Task data >>
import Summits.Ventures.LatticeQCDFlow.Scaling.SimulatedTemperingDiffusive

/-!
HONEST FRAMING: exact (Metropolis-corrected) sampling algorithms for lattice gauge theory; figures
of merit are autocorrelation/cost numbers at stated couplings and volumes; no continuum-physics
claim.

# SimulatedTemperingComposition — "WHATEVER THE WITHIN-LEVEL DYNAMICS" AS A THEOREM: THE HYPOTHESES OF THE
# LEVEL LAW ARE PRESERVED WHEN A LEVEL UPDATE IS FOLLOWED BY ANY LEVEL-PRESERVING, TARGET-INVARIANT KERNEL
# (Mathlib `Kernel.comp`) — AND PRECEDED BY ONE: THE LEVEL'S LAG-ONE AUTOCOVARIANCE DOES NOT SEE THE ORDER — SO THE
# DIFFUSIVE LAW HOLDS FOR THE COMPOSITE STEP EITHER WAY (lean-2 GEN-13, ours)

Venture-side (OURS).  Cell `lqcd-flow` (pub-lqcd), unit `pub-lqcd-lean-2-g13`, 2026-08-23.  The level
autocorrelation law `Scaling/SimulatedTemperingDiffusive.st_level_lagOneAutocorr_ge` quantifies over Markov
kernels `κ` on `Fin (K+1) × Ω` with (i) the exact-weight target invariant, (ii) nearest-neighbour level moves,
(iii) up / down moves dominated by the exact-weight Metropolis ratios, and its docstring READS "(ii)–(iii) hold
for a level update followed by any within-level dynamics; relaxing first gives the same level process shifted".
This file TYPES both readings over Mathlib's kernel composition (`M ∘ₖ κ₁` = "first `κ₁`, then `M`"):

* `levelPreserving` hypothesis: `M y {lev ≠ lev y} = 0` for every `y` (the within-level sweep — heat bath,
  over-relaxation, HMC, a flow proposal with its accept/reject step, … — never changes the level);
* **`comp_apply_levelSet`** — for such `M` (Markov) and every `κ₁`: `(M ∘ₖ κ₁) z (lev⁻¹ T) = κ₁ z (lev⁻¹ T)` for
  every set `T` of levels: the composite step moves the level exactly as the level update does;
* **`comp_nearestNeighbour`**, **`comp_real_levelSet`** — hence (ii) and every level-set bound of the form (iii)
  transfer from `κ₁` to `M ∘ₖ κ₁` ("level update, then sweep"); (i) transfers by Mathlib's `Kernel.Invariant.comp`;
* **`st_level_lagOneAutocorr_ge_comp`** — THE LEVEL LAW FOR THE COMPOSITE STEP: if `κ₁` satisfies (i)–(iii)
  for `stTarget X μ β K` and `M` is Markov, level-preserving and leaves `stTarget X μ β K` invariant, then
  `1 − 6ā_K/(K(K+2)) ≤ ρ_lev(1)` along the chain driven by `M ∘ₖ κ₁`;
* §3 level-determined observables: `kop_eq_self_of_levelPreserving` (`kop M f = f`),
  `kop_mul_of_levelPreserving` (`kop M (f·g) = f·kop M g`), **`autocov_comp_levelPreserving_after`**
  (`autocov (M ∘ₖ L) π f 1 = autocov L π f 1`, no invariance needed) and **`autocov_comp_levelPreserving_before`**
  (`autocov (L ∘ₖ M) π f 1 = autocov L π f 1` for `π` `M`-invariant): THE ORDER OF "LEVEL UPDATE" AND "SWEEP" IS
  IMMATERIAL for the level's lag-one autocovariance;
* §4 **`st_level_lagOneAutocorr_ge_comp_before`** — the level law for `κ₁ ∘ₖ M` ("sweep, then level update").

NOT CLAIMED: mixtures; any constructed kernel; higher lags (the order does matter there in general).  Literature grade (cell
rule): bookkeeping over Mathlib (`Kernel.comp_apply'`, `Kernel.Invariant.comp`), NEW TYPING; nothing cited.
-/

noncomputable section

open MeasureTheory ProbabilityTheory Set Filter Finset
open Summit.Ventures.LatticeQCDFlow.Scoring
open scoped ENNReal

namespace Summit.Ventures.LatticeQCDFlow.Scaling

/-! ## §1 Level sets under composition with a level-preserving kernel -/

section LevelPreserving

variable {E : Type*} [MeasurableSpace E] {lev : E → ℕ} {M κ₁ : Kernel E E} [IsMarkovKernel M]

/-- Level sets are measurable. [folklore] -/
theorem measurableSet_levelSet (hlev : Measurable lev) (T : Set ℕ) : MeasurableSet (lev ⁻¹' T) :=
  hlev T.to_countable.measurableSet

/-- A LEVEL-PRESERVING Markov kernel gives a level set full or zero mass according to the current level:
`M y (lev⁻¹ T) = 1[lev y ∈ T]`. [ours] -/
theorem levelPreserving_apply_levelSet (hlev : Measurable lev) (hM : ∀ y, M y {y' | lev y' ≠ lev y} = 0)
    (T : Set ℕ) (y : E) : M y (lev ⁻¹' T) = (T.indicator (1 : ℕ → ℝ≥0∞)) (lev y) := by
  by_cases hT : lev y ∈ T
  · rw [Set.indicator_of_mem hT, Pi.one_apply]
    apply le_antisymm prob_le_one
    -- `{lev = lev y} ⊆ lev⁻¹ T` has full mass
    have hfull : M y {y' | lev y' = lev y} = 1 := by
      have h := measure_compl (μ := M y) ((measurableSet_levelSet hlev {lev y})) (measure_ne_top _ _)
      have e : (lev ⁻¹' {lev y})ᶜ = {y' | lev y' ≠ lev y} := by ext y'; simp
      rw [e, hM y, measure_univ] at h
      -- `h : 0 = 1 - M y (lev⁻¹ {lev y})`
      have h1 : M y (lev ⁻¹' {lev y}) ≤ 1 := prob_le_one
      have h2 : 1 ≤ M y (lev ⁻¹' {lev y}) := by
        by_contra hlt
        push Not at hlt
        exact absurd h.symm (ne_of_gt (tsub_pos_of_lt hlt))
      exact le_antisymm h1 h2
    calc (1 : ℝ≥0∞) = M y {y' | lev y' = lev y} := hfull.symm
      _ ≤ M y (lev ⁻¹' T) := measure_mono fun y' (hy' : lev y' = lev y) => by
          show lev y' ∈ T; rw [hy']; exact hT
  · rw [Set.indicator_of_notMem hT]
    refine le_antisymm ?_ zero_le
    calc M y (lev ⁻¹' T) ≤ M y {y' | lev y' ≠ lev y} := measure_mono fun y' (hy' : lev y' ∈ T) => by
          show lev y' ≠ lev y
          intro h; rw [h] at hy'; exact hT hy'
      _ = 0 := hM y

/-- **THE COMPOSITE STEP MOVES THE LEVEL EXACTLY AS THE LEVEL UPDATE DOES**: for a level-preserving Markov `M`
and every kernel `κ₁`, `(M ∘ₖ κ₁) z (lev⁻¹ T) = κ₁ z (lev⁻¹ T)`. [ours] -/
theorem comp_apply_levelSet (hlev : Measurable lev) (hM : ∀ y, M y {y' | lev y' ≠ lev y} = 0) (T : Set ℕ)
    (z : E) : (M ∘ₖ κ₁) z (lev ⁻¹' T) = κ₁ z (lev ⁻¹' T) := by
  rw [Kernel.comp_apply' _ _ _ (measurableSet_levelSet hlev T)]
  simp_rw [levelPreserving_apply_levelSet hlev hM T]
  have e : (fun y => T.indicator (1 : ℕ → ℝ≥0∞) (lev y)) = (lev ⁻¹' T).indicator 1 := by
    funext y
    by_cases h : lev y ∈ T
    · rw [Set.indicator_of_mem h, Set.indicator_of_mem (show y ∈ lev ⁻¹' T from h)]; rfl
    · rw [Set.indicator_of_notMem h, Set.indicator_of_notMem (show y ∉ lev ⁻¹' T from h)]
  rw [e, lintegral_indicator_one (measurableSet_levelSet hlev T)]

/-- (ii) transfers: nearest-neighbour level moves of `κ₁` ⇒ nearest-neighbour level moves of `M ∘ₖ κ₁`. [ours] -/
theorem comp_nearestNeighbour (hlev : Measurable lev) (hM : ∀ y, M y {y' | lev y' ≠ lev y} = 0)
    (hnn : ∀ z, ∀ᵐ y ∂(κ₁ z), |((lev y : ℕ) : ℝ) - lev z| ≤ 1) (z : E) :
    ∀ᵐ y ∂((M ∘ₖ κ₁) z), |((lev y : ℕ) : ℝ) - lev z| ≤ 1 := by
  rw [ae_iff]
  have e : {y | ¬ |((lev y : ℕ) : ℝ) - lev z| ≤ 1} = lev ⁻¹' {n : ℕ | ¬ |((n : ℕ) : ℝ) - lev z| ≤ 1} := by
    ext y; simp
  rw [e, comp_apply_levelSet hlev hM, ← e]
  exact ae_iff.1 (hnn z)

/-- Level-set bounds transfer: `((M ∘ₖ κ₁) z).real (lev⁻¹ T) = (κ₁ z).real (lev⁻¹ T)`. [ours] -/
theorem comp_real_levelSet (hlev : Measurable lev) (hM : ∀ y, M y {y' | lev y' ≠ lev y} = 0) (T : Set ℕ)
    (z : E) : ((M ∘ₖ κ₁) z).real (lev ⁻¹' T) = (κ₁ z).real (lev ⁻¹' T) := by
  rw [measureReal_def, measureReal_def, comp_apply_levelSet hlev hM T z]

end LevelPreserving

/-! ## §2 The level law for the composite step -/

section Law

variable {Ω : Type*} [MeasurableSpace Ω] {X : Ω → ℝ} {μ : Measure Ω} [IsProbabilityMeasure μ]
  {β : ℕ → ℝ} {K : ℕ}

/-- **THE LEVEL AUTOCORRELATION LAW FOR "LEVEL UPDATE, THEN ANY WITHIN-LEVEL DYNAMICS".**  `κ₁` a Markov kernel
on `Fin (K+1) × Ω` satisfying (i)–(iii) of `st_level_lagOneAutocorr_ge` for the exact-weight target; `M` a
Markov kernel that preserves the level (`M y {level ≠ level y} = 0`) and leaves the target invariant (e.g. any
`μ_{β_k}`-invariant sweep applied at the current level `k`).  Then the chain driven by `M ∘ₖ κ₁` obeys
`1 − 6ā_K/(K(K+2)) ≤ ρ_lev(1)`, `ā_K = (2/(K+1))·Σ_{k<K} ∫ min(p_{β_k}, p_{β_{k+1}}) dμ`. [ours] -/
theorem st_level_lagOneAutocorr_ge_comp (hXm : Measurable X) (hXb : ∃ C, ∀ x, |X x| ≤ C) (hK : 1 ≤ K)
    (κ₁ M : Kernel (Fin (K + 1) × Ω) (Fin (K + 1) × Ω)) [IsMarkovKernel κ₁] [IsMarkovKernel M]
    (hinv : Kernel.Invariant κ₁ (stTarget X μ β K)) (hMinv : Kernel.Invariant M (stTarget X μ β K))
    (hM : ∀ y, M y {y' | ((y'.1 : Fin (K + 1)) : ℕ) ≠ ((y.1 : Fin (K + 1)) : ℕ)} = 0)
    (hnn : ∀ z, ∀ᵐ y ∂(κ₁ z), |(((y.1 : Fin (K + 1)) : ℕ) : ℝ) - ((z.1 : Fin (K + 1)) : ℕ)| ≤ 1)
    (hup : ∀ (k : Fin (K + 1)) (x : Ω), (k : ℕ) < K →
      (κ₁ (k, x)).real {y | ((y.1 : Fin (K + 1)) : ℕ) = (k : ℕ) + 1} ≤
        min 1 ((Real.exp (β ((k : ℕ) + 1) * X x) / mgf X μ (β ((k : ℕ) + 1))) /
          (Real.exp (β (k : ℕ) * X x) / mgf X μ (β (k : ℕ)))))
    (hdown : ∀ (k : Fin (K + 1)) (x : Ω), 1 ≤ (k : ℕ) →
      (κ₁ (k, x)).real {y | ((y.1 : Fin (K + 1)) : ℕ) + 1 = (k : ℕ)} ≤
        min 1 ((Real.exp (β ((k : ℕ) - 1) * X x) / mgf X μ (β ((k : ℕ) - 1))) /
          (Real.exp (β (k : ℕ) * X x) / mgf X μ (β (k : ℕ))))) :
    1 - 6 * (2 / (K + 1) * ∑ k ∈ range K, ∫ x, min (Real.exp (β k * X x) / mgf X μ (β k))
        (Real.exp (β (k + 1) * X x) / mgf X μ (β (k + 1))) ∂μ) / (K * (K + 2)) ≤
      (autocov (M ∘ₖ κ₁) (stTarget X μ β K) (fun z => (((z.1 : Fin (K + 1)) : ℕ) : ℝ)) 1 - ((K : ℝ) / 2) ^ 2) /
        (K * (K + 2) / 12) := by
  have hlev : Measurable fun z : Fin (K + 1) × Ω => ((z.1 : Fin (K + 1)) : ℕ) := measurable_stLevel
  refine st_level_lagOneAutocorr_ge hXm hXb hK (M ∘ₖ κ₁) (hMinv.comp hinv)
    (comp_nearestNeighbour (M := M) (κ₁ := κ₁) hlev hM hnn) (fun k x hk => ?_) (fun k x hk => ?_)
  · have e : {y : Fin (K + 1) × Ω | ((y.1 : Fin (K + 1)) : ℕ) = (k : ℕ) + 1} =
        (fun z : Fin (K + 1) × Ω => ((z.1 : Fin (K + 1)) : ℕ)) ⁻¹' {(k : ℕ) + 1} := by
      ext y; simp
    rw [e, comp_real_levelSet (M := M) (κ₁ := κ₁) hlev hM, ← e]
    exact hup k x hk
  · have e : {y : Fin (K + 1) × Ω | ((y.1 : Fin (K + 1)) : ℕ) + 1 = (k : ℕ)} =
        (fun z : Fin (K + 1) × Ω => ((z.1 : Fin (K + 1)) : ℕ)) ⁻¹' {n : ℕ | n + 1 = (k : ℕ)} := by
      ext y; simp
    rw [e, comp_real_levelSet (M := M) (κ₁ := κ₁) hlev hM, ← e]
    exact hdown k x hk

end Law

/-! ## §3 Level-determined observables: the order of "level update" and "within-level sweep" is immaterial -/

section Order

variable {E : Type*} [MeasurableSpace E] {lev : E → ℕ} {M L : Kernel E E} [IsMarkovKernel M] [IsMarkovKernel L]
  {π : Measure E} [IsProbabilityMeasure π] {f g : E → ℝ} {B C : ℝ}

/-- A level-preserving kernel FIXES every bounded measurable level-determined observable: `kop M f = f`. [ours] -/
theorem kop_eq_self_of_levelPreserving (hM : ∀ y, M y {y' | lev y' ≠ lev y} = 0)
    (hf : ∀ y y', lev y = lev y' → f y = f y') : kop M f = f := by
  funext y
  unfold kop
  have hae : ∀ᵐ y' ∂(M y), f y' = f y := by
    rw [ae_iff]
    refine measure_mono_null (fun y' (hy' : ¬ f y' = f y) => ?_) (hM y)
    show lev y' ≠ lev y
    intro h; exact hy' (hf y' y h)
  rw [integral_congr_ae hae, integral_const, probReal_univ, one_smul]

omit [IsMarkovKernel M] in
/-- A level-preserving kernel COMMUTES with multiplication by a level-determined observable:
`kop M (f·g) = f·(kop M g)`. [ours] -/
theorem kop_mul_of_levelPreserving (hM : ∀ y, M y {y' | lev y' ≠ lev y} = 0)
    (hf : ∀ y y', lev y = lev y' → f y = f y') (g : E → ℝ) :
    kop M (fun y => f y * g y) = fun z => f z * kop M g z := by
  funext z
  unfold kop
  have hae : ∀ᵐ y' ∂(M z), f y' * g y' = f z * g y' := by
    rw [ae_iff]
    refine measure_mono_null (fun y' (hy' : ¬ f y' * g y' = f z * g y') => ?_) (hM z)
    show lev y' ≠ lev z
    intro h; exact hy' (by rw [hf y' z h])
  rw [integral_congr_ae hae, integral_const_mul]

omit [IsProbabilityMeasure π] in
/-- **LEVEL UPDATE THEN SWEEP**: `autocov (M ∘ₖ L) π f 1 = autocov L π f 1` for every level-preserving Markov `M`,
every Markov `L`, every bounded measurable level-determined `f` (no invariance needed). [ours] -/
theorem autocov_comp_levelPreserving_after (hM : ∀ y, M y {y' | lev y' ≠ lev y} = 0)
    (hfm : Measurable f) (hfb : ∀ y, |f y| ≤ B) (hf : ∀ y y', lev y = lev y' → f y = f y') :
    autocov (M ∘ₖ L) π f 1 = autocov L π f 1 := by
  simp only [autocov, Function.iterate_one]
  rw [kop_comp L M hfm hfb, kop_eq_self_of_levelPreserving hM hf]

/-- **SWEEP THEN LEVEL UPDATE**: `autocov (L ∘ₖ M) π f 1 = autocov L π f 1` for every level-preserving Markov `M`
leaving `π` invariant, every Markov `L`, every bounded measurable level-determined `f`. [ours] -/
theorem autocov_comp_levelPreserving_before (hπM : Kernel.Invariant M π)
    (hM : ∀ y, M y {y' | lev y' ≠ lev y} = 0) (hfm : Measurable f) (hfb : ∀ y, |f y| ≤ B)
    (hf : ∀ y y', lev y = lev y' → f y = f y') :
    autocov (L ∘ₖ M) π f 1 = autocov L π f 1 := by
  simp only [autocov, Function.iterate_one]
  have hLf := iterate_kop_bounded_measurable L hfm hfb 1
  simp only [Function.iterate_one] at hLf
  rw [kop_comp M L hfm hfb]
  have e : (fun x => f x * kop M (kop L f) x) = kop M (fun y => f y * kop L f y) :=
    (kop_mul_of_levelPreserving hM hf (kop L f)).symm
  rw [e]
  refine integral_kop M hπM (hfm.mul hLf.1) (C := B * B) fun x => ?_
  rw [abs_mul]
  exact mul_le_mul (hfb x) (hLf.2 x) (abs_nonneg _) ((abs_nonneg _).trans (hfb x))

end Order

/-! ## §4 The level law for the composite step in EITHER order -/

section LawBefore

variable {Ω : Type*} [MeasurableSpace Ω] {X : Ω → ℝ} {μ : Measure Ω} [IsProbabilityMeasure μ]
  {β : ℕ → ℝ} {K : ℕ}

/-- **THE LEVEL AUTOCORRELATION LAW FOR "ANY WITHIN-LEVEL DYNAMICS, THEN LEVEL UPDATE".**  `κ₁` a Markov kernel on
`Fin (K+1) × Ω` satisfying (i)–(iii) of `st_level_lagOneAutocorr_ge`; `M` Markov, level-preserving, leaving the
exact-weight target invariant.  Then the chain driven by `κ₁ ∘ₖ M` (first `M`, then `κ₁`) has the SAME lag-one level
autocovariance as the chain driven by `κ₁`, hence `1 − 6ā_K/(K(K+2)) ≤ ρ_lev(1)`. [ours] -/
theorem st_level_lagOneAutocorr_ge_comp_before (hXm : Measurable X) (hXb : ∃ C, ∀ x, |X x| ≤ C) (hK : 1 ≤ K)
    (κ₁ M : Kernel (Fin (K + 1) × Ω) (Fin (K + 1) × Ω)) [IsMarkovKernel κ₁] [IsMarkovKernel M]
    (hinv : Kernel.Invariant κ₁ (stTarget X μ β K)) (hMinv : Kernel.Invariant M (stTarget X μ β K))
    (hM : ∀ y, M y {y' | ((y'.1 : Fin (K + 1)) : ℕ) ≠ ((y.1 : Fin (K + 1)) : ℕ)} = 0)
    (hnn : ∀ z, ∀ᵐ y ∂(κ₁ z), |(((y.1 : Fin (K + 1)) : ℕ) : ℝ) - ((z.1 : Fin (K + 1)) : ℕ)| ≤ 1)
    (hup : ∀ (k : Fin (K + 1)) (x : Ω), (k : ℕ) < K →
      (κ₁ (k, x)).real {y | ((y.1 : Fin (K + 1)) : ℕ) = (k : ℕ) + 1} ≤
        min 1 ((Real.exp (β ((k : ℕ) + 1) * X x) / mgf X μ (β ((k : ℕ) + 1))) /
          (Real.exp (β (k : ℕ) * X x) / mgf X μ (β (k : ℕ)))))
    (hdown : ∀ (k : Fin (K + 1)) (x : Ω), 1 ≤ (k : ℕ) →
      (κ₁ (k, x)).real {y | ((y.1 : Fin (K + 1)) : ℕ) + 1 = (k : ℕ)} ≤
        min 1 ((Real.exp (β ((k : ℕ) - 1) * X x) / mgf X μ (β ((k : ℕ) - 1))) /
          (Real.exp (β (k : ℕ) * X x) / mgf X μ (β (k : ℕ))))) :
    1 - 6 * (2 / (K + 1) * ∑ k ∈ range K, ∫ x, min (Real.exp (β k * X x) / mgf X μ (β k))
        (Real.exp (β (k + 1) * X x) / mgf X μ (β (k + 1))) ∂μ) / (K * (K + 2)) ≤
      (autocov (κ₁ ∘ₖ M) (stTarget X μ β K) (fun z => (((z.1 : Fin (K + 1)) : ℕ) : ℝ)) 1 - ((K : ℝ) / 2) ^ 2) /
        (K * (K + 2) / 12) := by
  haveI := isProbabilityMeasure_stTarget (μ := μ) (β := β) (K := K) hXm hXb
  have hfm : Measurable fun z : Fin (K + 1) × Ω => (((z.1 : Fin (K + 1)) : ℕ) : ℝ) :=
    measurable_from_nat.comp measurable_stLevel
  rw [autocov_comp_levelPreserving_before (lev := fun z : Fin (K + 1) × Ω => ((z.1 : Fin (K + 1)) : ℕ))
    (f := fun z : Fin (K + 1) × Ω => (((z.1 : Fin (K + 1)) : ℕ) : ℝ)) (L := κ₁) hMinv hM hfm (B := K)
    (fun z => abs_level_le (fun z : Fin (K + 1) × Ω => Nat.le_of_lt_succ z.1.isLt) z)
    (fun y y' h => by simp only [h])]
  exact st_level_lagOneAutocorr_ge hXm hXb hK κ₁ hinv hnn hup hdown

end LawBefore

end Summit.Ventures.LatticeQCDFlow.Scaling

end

Problem requirements >> Copy out every line of the data that includes the word "observables".

Expected output >>
* §3 level-determined observables: `kop_eq_self_of_levelPreserving` (`kop M f = f`),
/-! ## §3 Level-determined observables: the order of "level update" and "within-level sweep" is immaterial -/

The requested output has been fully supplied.